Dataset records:
*** Begin section ***
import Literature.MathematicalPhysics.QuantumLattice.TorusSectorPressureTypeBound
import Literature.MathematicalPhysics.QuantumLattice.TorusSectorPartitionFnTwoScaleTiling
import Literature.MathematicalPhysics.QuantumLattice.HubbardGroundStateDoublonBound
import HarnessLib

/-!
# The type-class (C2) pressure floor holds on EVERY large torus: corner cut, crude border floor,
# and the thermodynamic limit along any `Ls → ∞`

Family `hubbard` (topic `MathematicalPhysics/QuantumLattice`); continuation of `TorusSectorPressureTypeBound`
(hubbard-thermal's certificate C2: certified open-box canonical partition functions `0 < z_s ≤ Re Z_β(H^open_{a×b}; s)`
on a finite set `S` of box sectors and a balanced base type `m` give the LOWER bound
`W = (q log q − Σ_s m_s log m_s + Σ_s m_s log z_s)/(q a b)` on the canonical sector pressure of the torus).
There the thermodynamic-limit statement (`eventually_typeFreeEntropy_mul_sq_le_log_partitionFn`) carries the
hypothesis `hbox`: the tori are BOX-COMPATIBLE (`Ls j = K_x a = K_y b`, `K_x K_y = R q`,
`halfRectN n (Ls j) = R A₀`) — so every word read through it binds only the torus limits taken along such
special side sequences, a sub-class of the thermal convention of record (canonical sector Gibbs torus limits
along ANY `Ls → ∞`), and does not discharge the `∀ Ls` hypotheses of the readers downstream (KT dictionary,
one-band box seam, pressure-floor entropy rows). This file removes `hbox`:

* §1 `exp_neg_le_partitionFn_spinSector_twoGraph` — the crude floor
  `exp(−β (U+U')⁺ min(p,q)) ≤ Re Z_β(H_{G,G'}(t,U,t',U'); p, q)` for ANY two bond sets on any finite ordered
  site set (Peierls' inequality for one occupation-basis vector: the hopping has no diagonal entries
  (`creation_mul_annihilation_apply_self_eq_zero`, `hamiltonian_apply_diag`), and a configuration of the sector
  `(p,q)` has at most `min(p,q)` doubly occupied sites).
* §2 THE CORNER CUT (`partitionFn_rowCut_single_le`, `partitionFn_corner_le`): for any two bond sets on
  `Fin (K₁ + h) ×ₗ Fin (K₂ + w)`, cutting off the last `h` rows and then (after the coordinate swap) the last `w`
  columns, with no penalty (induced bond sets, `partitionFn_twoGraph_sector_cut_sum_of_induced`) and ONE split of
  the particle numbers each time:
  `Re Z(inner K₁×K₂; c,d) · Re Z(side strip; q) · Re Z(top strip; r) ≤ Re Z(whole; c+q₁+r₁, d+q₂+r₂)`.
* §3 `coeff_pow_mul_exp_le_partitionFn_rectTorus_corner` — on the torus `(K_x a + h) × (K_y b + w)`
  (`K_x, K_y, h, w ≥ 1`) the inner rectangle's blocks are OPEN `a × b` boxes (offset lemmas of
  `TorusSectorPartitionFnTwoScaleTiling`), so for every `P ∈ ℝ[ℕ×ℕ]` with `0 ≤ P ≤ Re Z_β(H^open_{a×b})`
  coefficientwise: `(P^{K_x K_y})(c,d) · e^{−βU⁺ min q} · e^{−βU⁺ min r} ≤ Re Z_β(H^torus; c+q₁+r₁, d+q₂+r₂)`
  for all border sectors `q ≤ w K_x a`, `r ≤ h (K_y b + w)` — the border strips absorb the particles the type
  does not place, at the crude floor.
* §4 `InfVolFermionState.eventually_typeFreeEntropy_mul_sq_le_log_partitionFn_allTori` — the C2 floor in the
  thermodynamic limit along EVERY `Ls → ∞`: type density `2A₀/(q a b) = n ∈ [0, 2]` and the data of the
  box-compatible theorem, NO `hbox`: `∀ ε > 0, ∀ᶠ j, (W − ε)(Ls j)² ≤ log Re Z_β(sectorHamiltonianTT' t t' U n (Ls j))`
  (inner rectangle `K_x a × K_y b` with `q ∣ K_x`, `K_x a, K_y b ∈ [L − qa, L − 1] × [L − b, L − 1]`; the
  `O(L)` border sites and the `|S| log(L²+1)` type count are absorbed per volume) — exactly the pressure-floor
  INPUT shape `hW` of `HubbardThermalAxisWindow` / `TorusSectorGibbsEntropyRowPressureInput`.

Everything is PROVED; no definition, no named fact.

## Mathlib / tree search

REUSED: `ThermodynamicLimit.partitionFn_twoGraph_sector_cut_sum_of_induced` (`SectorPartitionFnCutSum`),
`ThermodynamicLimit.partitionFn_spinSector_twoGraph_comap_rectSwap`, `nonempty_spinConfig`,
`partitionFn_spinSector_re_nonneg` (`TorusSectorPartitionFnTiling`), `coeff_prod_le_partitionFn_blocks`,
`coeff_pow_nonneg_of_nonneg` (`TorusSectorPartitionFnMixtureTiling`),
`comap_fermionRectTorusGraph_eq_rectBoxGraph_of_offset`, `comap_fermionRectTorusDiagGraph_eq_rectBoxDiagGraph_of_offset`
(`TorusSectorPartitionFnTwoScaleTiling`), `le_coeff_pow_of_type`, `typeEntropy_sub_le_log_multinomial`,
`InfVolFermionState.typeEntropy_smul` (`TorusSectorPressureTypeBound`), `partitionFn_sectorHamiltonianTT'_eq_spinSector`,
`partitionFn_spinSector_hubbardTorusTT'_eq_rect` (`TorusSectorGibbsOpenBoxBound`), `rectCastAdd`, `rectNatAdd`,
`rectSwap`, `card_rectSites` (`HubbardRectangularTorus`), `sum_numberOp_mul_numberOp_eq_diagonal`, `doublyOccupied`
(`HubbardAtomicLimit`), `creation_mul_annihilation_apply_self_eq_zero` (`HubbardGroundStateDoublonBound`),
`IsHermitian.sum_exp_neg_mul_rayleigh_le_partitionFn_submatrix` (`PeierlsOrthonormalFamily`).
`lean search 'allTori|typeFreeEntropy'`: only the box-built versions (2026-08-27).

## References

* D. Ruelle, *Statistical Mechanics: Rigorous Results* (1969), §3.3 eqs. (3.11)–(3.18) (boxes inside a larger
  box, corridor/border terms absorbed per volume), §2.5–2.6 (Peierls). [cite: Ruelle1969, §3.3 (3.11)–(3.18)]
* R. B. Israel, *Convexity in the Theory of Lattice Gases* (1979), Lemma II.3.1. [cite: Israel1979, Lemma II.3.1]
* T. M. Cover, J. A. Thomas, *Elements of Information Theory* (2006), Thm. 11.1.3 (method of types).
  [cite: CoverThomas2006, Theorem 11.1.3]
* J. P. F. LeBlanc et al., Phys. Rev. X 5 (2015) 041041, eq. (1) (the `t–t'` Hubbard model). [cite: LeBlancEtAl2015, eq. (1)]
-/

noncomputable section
*** End section ***
Make an exact transcription of all the records.

import Literature.MathematicalPhysics.QuantumLattice.TorusSectorPressureTypeBound
import Literature.MathematicalPhysics.QuantumLattice.TorusSectorPartitionFnTwoScaleTiling
import Literature.MathematicalPhysics.QuantumLattice.HubbardGroundStateDoublonBound
import HarnessLib

/-!
# The type-class (C2) pressure floor holds on EVERY large torus: corner cut, crude border floor,
# and the thermodynamic limit along any `Ls → ∞`

Family `hubbard` (topic `MathematicalPhysics/QuantumLattice`); continuation of `TorusSectorPressureTypeBound`
(hubbard-thermal's certificate C2: certified open-box canonical partition functions `0 < z_s ≤ Re Z_β(H^open_{a×b}; s)`
on a finite set `S` of box sectors and a balanced base type `m` give the LOWER bound
`W = (q log q − Σ_s m_s log m_s + Σ_s m_s log z_s)/(q a b)` on the canonical sector pressure of the torus).
There the thermodynamic-limit statement (`eventually_typeFreeEntropy_mul_sq_le_log_partitionFn`) carries the
hypothesis `hbox`: the tori are BOX-COMPATIBLE (`Ls j = K_x a = K_y b`, `K_x K_y = R q`,
`halfRectN n (Ls j) = R A₀`) — so every word read through it binds only the torus limits taken along such
special side sequences, a sub-class of the thermal convention of record (canonical sector Gibbs torus limits
along ANY `Ls → ∞`), and does not discharge the `∀ Ls` hypotheses of the readers downstream (KT dictionary,
one-band box seam, pressure-floor entropy rows). This file removes `hbox`:

* §1 `exp_neg_le_partitionFn_spinSector_twoGraph` — the crude floor
  `exp(−β (U+U')⁺ min(p,q)) ≤ Re Z_β(H_{G,G'}(t,U,t',U'); p, q)` for ANY two bond sets on any finite ordered
  site set (Peierls' inequality for one occupation-basis vector: the hopping has no diagonal entries
  (`creation_mul_annihilation_apply_self_eq_zero`, `hamiltonian_apply_diag`), and a configuration of the sector
  `(p,q)` has at most `min(p,q)` doubly occupied sites).
* §2 THE CORNER CUT (`partitionFn_rowCut_single_le`, `partitionFn_corner_le`): for any two bond sets on
  `Fin (K₁ + h) ×ₗ Fin (K₂ + w)`, cutting off the last `h` rows and then (after the coordinate swap) the last `w`
  columns, with no penalty (induced bond sets, `partitionFn_twoGraph_sector_cut_sum_of_induced`) and ONE split of
  the particle numbers each time:
  `Re Z(inner K₁×K₂; c,d) · Re Z(side strip; q) · Re Z(top strip; r) ≤ Re Z(whole; c+q₁+r₁, d+q₂+r₂)`.
* §3 `coeff_pow_mul_exp_le_partitionFn_rectTorus_corner` — on the torus `(K_x a + h) × (K_y b + w)`
  (`K_x, K_y, h, w ≥ 1`) the inner rectangle's blocks are OPEN `a × b` boxes (offset lemmas of
  `TorusSectorPartitionFnTwoScaleTiling`), so for every `P ∈ ℝ[ℕ×ℕ]` with `0 ≤ P ≤ Re Z_β(H^open_{a×b})`
  coefficientwise: `(P^{K_x K_y})(c,d) · e^{−βU⁺ min q} · e^{−βU⁺ min r} ≤ Re Z_β(H^torus; c+q₁+r₁, d+q₂+r₂)`
  for all border sectors `q ≤ w K_x a`, `r ≤ h (K_y b + w)` — the border strips absorb the particles the type
  does not place, at the crude floor.
* §4 `InfVolFermionState.eventually_typeFreeEntropy_mul_sq_le_log_partitionFn_allTori` — the C2 floor in the
  thermodynamic limit along EVERY `Ls → ∞`: type density `2A₀/(q a b) = n ∈ [0, 2]` and the data of the
  box-compatible theorem, NO `hbox`: `∀ ε > 0, ∀ᶠ j, (W − ε)(Ls j)² ≤ log Re Z_β(sectorHamiltonianTT' t t' U n (Ls j))`
  (inner rectangle `K_x a × K_y b` with `q ∣ K_x`, `K_x a, K_y b ∈ [L − qa, L − 1] × [L − b, L − 1]`; the
  `O(L)` border sites and the `|S| log(L²+1)` type count are absorbed per volume) — exactly the pressure-floor
  INPUT shape `hW` of `HubbardThermalAxisWindow` / `TorusSectorGibbsEntropyRowPressureInput`.

Everything is PROVED; no definition, no named fact.

## Mathlib / tree search

REUSED: `ThermodynamicLimit.partitionFn_twoGraph_sector_cut_sum_of_induced` (`SectorPartitionFnCutSum`),
`ThermodynamicLimit.partitionFn_spinSector_twoGraph_comap_rectSwap`, `nonempty_spinConfig`,
`partitionFn_spinSector_re_nonneg` (`TorusSectorPartitionFnTiling`), `coeff_prod_le_partitionFn_blocks`,
`coeff_pow_nonneg_of_nonneg` (`TorusSectorPartitionFnMixtureTiling`),
`comap_fermionRectTorusGraph_eq_rectBoxGraph_of_offset`, `comap_fermionRectTorusDiagGraph_eq_rectBoxDiagGraph_of_offset`
(`TorusSectorPartitionFnTwoScaleTiling`), `le_coeff_pow_of_type`, `typeEntropy_sub_le_log_multinomial`,
`InfVolFermionState.typeEntropy_smul` (`TorusSectorPressureTypeBound`), `partitionFn_sectorHamiltonianTT'_eq_spinSector`,
`partitionFn_spinSector_hubbardTorusTT'_eq_rect` (`TorusSectorGibbsOpenBoxBound`), `rectCastAdd`, `rectNatAdd`,
`rectSwap`, `card_rectSites` (`HubbardRectangularTorus`), `sum_numberOp_mul_numberOp_eq_diagonal`, `doublyOccupied`
(`HubbardAtomicLimit`), `creation_mul_annihilation_apply_self_eq_zero` (`HubbardGroundStateDoublonBound`),
`IsHermitian.sum_exp_neg_mul_rayleigh_le_partitionFn_submatrix` (`PeierlsOrthonormalFamily`).
`lean search 'allTori|typeFreeEntropy'`: only the box-built versions (2026-08-27).

## References

* D. Ruelle, *Statistical Mechanics: Rigorous Results* (1969), §3.3 eqs. (3.11)–(3.18) (boxes inside a larger
  box, corridor/border terms absorbed per volume), §2.5–2.6 (Peierls). [cite: Ruelle1969, §3.3 (3.11)–(3.18)]
* R. B. Israel, *Convexity in the Theory of Lattice Gases* (1979), Lemma II.3.1. [cite: Israel1979, Lemma II.3.1]
* T. M. Cover, J. A. Thomas, *Elements of Information Theory* (2006), Thm. 11.1.3 (method of types).
  [cite: CoverThomas2006, Theorem 11.1.3]
* J. P. F. LeBlanc et al., Phys. Rev. X 5 (2015) 041041, eq. (1) (the `t–t'` Hubbard model). [cite: LeBlancEtAl2015, eq. (1)]
-/

noncomputable section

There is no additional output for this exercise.